Congressional procrastination could lead to chaotic decision-making on the federal budget after the November elections, but many economists believe this procrastination is already harming the economy.
The damage stems from widespread uncertainty over what elected officials will do, if anything, about the “fiscal cliff” – a combination of sharp “automatic” spending cuts and the scheduled expiration of tax cuts at year’s end.
The Wall Street Journal reported today on its survey of 47 economists, noting their widespread concern about the growing economic cost of congressional inaction. This “adds insult to injury to an economy already flirting with a stall rate,” said Diane Swonk of Mesirow Financial. Another analyst, Julia Coronado of BNP Paribas, said: “We are already feeling the effects in hiring and investment.”

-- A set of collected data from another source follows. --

/-! ### The Gårding inequality with an `L²` lower-order term -/

set_option maxHeartbeats 800000 in
/-- **The global weighted Gårding inequality, `L²` lower-order term** (Chruściel–Delay 2003,
Prop. 3.3 / Remark 3.2, deterministic half). Under the hypotheses of
`IsMetricOn.globalWeightedGarding` (Riemannian `G` on `V`, `dim ≠ 1`; smooth symmetric `K`;
`x` smooth on `V` with a compact collar `{0 < x < x₁} ⊆ C₁ ⊆ V` on which `∇x ≠ 0`; the domain
`M = {y ∈ V | 0 < x}` inside a compact `C ⊆ V`): for every `σ > 0` there is `A` such that for all
`N, Y` smooth on `V` with compact support in `M`,
`∫ √g e^{2σ/x}(|Y|² + x⁴Q(∇Y)) + ∫ √g e^{2σ/x}(N² + x⁴|∇N|² + x⁸|Hess N|²)`
`  ≤ A (∫ √g e^{2σ/x}x⁴|R_K|² + ∫ √g e^{2σ/x}x⁸|R_G|² + ∫ √g N² + ∫ √g |Y|²)`.
[cite: ChruscielDelay2003, Prop. 3.3 (proof), Remark 3.2] -/
theorem IsMetricOn.globalWeightedGardingL2 (hG : IsMetricOn G V)
    (hpos : ∀ y ∈ V, ∀ e : E, e ≠ 0 → 0 < G y e e) (hn : finrank ℝ E ≠ 1)
    (hK : ContDiffOn ℝ ∞ K V) (hKs : ∀ y ∈ V, ∀ v w, K y v w = K y w v)
    (hxf : ContDiffOn ℝ ∞ xf V) {x₁ : ℝ} (hx₁ : 0 < x₁) {C₁ : Set E} (hC₁ : IsCompact C₁)
    (hC₁V : C₁ ⊆ V) (hcol : {y ∈ V | 0 < xf y ∧ xf y < x₁} ⊆ C₁)
    (hdx : ∀ y ∈ C₁, gradSqAt G xf y ≠ 0)
    {C : Set E} (hC : IsCompact C) (hCV : C ⊆ V) (hMC : {y ∈ V | 0 < xf y} ⊆ C)
    {σ : ℝ} (hσ : 0 < σ) :
    ∃ A : ℝ, ∀ (N : E → ℝ) (Y : E → E), ContDiffOn ℝ ∞ N V → ContDiffOn ℝ ∞ Y V →
      HasCompactSupport N → HasCompactSupport Y →
      tsupport N ⊆ {y ∈ V | 0 < xf y} → tsupport Y ⊆ {y ∈ V | 0 < xf y} →
      ∫ y, sqrtDetGram G b y * (Real.exp (2 * σ / xf y) * G y (Y y) (Y y)) ∂μ
        + ∫ y, sqrtDetGram G b y * (Real.exp (2 * σ / xf y) * xf y ^ 4
            * mtrAt G y ((G y).bilinearComp (covDAt G Y y) (covDAt G Y y))) ∂μ
        + ∫ y, sqrtDetGram G b y * (Real.exp (2 * σ / xf y) * N y ^ 2) ∂μ
        + ∫ y, sqrtDetGram G b y * (Real.exp (2 * σ / xf y) * xf y ^ 4 * gradSqAt G N y) ∂μ
        + ∫ y, sqrtDetGram G b y * (Real.exp (2 * σ / xf y) * xf y ^ 8
            * normSqAt G y (hessAt G N y)) ∂μ ≤
      A * (∫ y, sqrtDetGram G b y * (Real.exp (2 * σ / xf y) * xf y ^ 4
              * normSqAt G y (adjHamK G K N y + adjMomKS G Y y)) ∂μ
          + ∫ y, sqrtDetGram G b y * (Real.exp (2 * σ / xf y) * xf y ^ 8
              * normSqAt G y (adjHamG G K N y + adjMomGS G K Y y)) ∂μ
          + ∫ y, sqrtDetGram G b y * N y ^ 2 ∂μ
          + ∫ y, sqrtDetGram G b y * G y (Y y) (Y y) ∂μ) := by
  obtain ⟨A, hA⟩ := hG.globalWeightedGarding b μ hpos hn hK hKs hxf hx₁ hC₁ hC₁V hcol hdx hC hCV
    hMC hσ
  -- constants
  set A' : ℝ := max A 0 with hA'
  have hA'0 : 0 ≤ A' := le_max_right _ _
  have hn0 : 0 ≤ (finrank ℝ E : ℝ) := Nat.cast_nonneg _
  obtain ⟨c₈, hc₈⟩ : ∃ c : ℝ, c = (2 * σ) ^ 8 / (8 ! : ℕ) := ⟨_, rfl⟩
  have hc₈0 : 0 < c₈ := by rw [hc₈]; positivity
  -- `(ΔN)² ≤ n |Hess N|² ≤ (n/c₈) e^{2σ/x}x⁸|Hess N|²`; choose `λ` with `A' (2λ)⁻¹ (n/c₈) ≤ 1/4`
  obtain ⟨lam, hlam⟩ : ∃ l : ℝ, l = 2 * A' * ((finrank ℝ E : ℝ) / c₈) + 1 := ⟨_, rfl⟩
  have hlam0 : 0 < lam := by rw [hlam]; positivity
  have hkey : A' * ((2 * lam)⁻¹ * ((finrank ℝ E : ℝ) / c₈)) ≤ 4⁻¹ := by
    rw [show A' * ((2 * lam)⁻¹ * ((finrank ℝ E : ℝ) / c₈))
      = (A' * ((finrank ℝ E : ℝ) / c₈)) / (2 * lam) by ring]
    rw [div_le_iff₀ (by positivity), hlam]
    linarith [mul_nonneg hA'0 (div_nonneg hn0 hc₈0.le)]
  refine ⟨4 * A' * (1 + lam), fun N Y hN hY hNs hYs hNS hYS ↦ ?_⟩
  have hNV : tsupport N ⊆ V := fun y hy ↦ (hNS hy).1
  have h1 := hA N Y hN hY hNs hYs hNS hYS
  have h2 := hG.integral_gradSq_le_param b μ hpos hN hNs hNV hlam0
  -- notation
  set Wl := ∫ y, sqrtDetGram G b y * (Real.exp (2 * σ / xf y) * G y (Y y) (Y y)) ∂μ
    + ∫ y, sqrtDetGram G b y * (Real.exp (2 * σ / xf y) * xf y ^ 4
        * mtrAt G y ((G y).bilinearComp (covDAt G Y y) (covDAt G Y y))) ∂μ
    + ∫ y, sqrtDetGram G b y * (Real.exp (2 * σ / xf y) * N y ^ 2) ∂μ
    + ∫ y, sqrtDetGram G b y * (Real.exp (2 * σ / xf y) * xf y ^ 4 * gradSqAt G N y) ∂μ
    with hWl
  set wH := ∫ y, sqrtDetGram G b y * (Real.exp (2 * σ / xf y) * xf y ^ 8
    * normSqAt G y (hessAt G N y)) ∂μ with hwH
  set R := ∫ y, sqrtDetGram G b y * (Real.exp (2 * σ / xf y) * xf y ^ 4
      * normSqAt G y (adjHamK G K N y + adjMomKS G Y y)) ∂μ
    + ∫ y, sqrtDetGram G b y * (Real.exp (2 * σ / xf y) * xf y ^ 8
      * normSqAt G y (adjHamG G K N y + adjMomGS G K Y y)) ∂μ with hR
  set Nn := ∫ y, sqrtDetGram G b y * N y ^ 2 ∂μ with hNn
  set Yy := ∫ y, sqrtDetGram G b y * G y (Y y) (Y y) ∂μ with hYy
  set Dg := ∫ y, sqrtDetGram G b y * gradSqAt G N y ∂μ with hDg
  set L := ∫ y, sqrtDetGram G b y * lapAt G N y ^ 2 ∂μ with hL
  have i1 : Wl + wH ≤ A * (R + Nn + Yy + Dg) := h1
  have i2 : Dg ≤ lam / 2 * Nn + (2 * lam)⁻¹ * L := h2
  -- `L ≤ (n/c₈) wH`
  have hS : IsCompact (tsupport N) := hNs
  have hlap0 : ∀ y ∉ tsupport N, lapAt G N y = 0 := fun y hy ↦ by
    rw [lapAt_congr_of_eventuallyEq G (notMem_tsupport_iff_eventuallyEq.mp hy)]
    exact lapAt_const G 0
  have hhess0 : ∀ y ∉ tsupport N, hessAt G N y = 0 := fun y hy ↦
    hessAt_eq_zero_of_eventuallyEq_const (notMem_tsupport_iff_eventuallyEq.mp hy)
  have hn00 : ∀ z, normSqAt G z (0 : E →L[ℝ] E →L[ℝ] ℝ) = 0 := fun z ↦ by
    simp [normSqAt_eq_traceCLM]
  have hInt : ∀ {k : E → ℝ}, ContDiffOn ℝ ∞ k V → (∀ z ∉ tsupport N, k z = 0) →
      Integrable (fun z ↦ sqrtDetGram G b z * k z) μ := fun hk hk0 ↦
    hG.integrable_sqrtDetGram_mul_of_subset b μ hpos hNs (isClosed_tsupport N) hNV hk hk0
  have IL := hInt ((hG.contDiffOn_lapAt hN).pow 2) fun z hz ↦ by simp [hlap0 z hz]
  -- integrability of the weighted Hessian term: smooth on the collar `{0 < x < X}` containing the
  -- support
  obtain ⟨BX, hBX⟩ := hS.exists_bound_of_continuousOn ((hxf.continuousOn).mono hNV)
  set Mc : Set E := {y ∈ V | 0 < xf y ∧ xf y < BX + 1} with hMcdef
  have hSMc : tsupport N ⊆ Mc := fun y hy ↦ ⟨(hNS hy).1, (hNS hy).2,
    ((le_abs_self _).trans (Real.norm_eq_abs (xf y) ▸ hBX y hy)).trans_lt (lt_add_one BX)⟩
  have hE : ContDiffOn ℝ ∞ (fun y ↦ Real.exp (2 * σ / xf y)) Mc := contDiffOn_expWeight_collar hxf σ _
  have hMcV : Mc ⊆ V := fun y hy ↦ hy.1
  have IH : Integrable (fun z ↦ sqrtDetGram G b z * (Real.exp (2 * σ / xf z) * xf z ^ 8
      * normSqAt G z (hessAt G N z))) μ :=
    hG.integrable_collar b μ hpos hxf hNs (isClosed_tsupport N) hSMc
      ((hE.mul ((hxf.mono hMcV).pow 8)).mul ((hG.contDiffOn_normSqAt (hG.contDiffOn_hessAt hN)).mono
        hMcV)) fun z hz ↦ by rw [hhess0 z hz, hn00, mul_zero]
  have I0 : Integrable (fun z ↦ sqrtDetGram G b z * (fun _ ↦ (0 : ℝ)) z) μ := by simp
  have i3 : L ≤ ((finrank ℝ E : ℝ) / c₈) * wH + 0 * L + 0 * L := by
    rw [hL, hwH]
    refine integral_sqrtDetGram_le_of_pointwise₃ b μ (tsupport N) ((finrank ℝ E : ℝ) / c₈) 0 0
      IL IH IL IL (fun y hy ↦ ?_)
      (fun y hy ↦ ⟨by simp [hlap0 y hy], by rw [hhess0 y hy, hn00, mul_zero], by simp [hlap0 y hy],
        by simp [hlap0 y hy]⟩)
    obtain ⟨hyV, hxp⟩ := hNS hy
    have hH0 : 0 ≤ normSqAt G y (hessAt G N y) := normSqAt_nonneg_of_pos hG hyV (hpos y hyV) _
    have hw : c₈ ≤ Real.exp (2 * σ / xf y) * xf y ^ 8 := by
      rw [hc₈]; exact exp_weight_pow_eight_ge hσ.le hxp
    have hlap : lapAt G N y ^ 2 ≤ (finrank ℝ E : ℝ) * normSqAt G y (hessAt G N y) := by
      have := mtrAt_sq_le_normSqAt hG hyV (hpos y hyV) (hessAt G N y)
      simpa [lapAt] using this
    calc lapAt G N y ^ 2 ≤ (finrank ℝ E : ℝ) * normSqAt G y (hessAt G N y) := hlap
      _ = ((finrank ℝ E : ℝ) / c₈) * (c₈ * normSqAt G y (hessAt G N y)) := by
          rw [← mul_assoc, div_mul_cancel₀ _ hc₈0.ne']
      _ ≤ ((finrank ℝ E : ℝ) / c₈) * (Real.exp (2 * σ / xf y) * xf y ^ 8
            * normSqAt G y (hessAt G N y)) :=
          mul_le_mul_of_nonneg_left (mul_le_mul_of_nonneg_right hw hH0) (by positivity)
      _ = _ := by ring
  -- nonnegativity
  have hNn0 : 0 ≤ Nn := by
    rw [hNn]
    exact integral_nonneg fun y ↦ mul_nonneg (Real.sqrt_nonneg _) (sq_nonneg _)
  have hYy0 : 0 ≤ Yy := by
    rw [hYy]
    refine integral_nonneg fun y ↦ mul_nonneg (Real.sqrt_nonneg _) ?_
    by_cases hy : y ∈ tsupport Y
    · have hyV := (hYS hy).1
      by_cases hz : Y y = 0
      · simp [hz]
      · exact (hpos y hyV _ hz).le
    · rw [image_eq_zero_of_notMem_tsupport hy]; simp
  have hR0 : 0 ≤ R := by
    rw [hR]
    refine add_nonneg (integral_nonneg fun y ↦ mul_nonneg (Real.sqrt_nonneg _) ?_)
      (integral_nonneg fun y ↦ mul_nonneg (Real.sqrt_nonneg _) ?_)
    · by_cases hy : y ∈ tsupport N ∪ tsupport Y
      · have hyV : y ∈ V := by
          rcases hy with h | h
          · exact (hNS h).1
          · exact (hYS h).1
        have := normSqAt_nonneg_of_pos hG hyV (hpos y hyV) (adjHamK G K N y + adjMomKS G Y y)
        positivity
      · obtain ⟨hNz, hYz⟩ := eventuallyEq_zero_of_notMem_union hy
        rw [(kidRows_eq_zero_of_eventuallyEq (G := G) (K := K) hNz hYz).1, hn00]; simp
    · by_cases hy : y ∈ tsupport N ∪ tsupport Y
      · have hyV : y ∈ V := by
          rcases hy with h | h
          · exact (hNS h).1
          · exact (hYS h).1
        have := normSqAt_nonneg_of_pos hG hyV (hpos y hyV) (adjHamG G K N y + adjMomGS G K Y y)
        positivity
      · obtain ⟨hNz, hYz⟩ := eventuallyEq_zero_of_notMem_union hy
        rw [(kidRows_eq_zero_of_eventuallyEq (G := G) (K := K) hNz hYz).2.1, hn00]; simp
  have hwH0 : 0 ≤ wH := by
    rw [hwH]
    refine integral_nonneg fun y ↦ mul_nonneg (Real.sqrt_nonneg _) ?_
    by_cases hy : y ∈ tsupport N
    · have hyV := (hNS hy).1
      have := normSqAt_nonneg_of_pos hG hyV (hpos y hyV) (hessAt G N y)
      positivity
    · rw [hhess0 y hy, hn00]; simp
  have hDg0 : 0 ≤ Dg := by
    rw [hDg]
    refine integral_nonneg fun y ↦ mul_nonneg (Real.sqrt_nonneg _) ?_
    by_cases hy : y ∈ tsupport N
    · exact hG.gradSqAt_nonneg (hNS hy).1 (hpos y (hNS hy).1) _
    · rw [gradSqAt_eq_zero_of_eventuallyEq_const (notMem_tsupport_iff_eventuallyEq.mp hy)]
  have hWl0 : 0 ≤ Wl := by
    rw [hWl]
    refine add_nonneg (add_nonneg (add_nonneg ?_ ?_) ?_) ?_
    · refine integral_nonneg fun y ↦ mul_nonneg (Real.sqrt_nonneg _) ?_
      by_cases hy : y ∈ tsupport Y
      · have hyV := (hYS hy).1
        have : 0 ≤ G y (Y y) (Y y) := by
          by_cases hz : Y y = 0
          · simp [hz]
          · exact (hpos y hyV _ hz).le
        positivity
      · rw [image_eq_zero_of_notMem_tsupport hy]; simp
    · refine integral_nonneg fun y ↦ mul_nonneg (Real.sqrt_nonneg _) ?_
      by_cases hy : y ∈ tsupport Y
      · have hyV := (hYS hy).1
        have := hG.mtrAt_bilinearComp_nonneg hyV (hpos y hyV) (covDAt G Y y)
        have hx4 : 0 ≤ xf y ^ 4 := pow_nonneg (hYS hy).2.le 4
        positivity
      · have hYz : Y =ᶠ[𝓝 y] fun _ ↦ 0 := notMem_tsupport_iff_eventuallyEq.mp hy
        rw [covDAt_eq_zero_of_eventuallyEq hYz, mtrAt_eq_sum b]; simp
    · exact integral_nonneg fun y ↦ mul_nonneg (Real.sqrt_nonneg _) (by positivity)
    · refine integral_nonneg fun y ↦ mul_nonneg (Real.sqrt_nonneg _) ?_
      by_cases hy : y ∈ tsupport N
      · have := hG.gradSqAt_nonneg (hNS hy).1 (hpos y (hNS hy).1) N
        have hx4 : 0 ≤ xf y ^ 4 := pow_nonneg (hNS hy).2.le 4
        positivity
      · rw [gradSqAt_eq_zero_of_eventuallyEq_const (notMem_tsupport_iff_eventuallyEq.mp hy)]
        simp
  -- the absorption
  have j1 : Wl + wH ≤ A' * (R + Nn + Yy + Dg) :=
    i1.trans (mul_le_mul_of_nonneg_right (le_max_left _ _) (by positivity))
  have j2 : A' * Dg ≤ A' * (lam / 2) * Nn + 4⁻¹ * wH := by
    have a := mul_le_mul_of_nonneg_left i2 hA'0
    have c : (2 * lam)⁻¹ * L ≤ (2 * lam)⁻¹ * (((finrank ℝ E : ℝ) / c₈) * wH) :=
      mul_le_mul_of_nonneg_left (by linarith [i3]) (by positivity)
    have c' := mul_le_mul_of_nonneg_left c hA'0
    have d : A' * ((2 * lam)⁻¹ * (((finrank ℝ E : ℝ) / c₈) * wH)) ≤ 4⁻¹ * wH := by
      rw [show A' * ((2 * lam)⁻¹ * (((finrank ℝ E : ℝ) / c₈) * wH))
        = (A' * ((2 * lam)⁻¹ * ((finrank ℝ E : ℝ) / c₈))) * wH by ring]
      exact mul_le_mul_of_nonneg_right hkey hwH0
    have e : A' * (lam / 2 * Nn + (2 * lam)⁻¹ * L)
        = A' * (lam / 2) * Nn + A' * ((2 * lam)⁻¹ * L) := by ring
    rw [e] at a
    linarith
  have e1 : A' * (R + Nn + Yy + Dg) = A' * R + A' * Nn + A' * Yy + A' * Dg := by ring
  rw [e1] at j1
  have hRN : 0 ≤ A' * R := mul_nonneg hA'0 hR0
  have hYN : 0 ≤ A' * Yy := mul_nonneg hA'0 hYy0
  have hNN : 0 ≤ A' * Nn := mul_nonneg hA'0 hNn0
  have hlN : 0 ≤ A' * lam * Nn := by positivity
  have hlR : 0 ≤ A' * lam * R := by positivity
  have hlY : 0 ≤ A' * lam * Yy := by positivity
  have e2 : 4 * A' * (1 + lam) * (R + Nn + Yy) = 4 * (A' * R) + 4 * (A' * lam * R)
      + 4 * (A' * Nn) + 4 * (A' * lam * Nn) + 4 * (A' * Yy) + 4 * (A' * lam * Yy) := by ring
  have e3 : A' * (lam / 2) * Nn = 2⁻¹ * (A' * lam * Nn) := by ring
  rw [e3] at j2
  rw [e2]
  linarith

The general expectation in Washington is that elected officials will not take action on the fiscal cliff until after the elections, despite encouragement throughout much of this year from The Concord Coalition and many other analysts and groups to work out a bipartisan action plan as soon as possible.
Ideally, this would have been done months ago in the context of comprehensive fiscal reforms to finally put the federal budget on a responsible and sustainable long-term path.
Instead, Washington continues to force individuals and businesses to rely on political rumors and guesswork about future tax rates and other aspects of the fiscal cliff. Most of the economists in the Journal’s survey said that until Congress can reach a deal this year, worries about the fiscal cliff and preparations for dealing with it will continue to drag down economic growth.
If there is no deal at all, the economists on average thought it would subtract 2.2 percentage points from the economy’s growth next year. That would be a hammer blow that would knock out most of the 2.4 percent growth they would otherwise expect.
Others, too, have warned Congress that its failure to act on the approaching fiscal cliff is already causing damage. In June, for example, Congressional Budget Office Director Doug Elmendorf said uncertainty about what the government would do was already “weighing on the economy” and probably reducing spending by individuals and businesses.
Elected officials are now out on the campaign trail, fervently assuring the public that their top concern is the weak economy. Unfortunately, that rhetoric is taking priority over concrete action to support the economic recovery.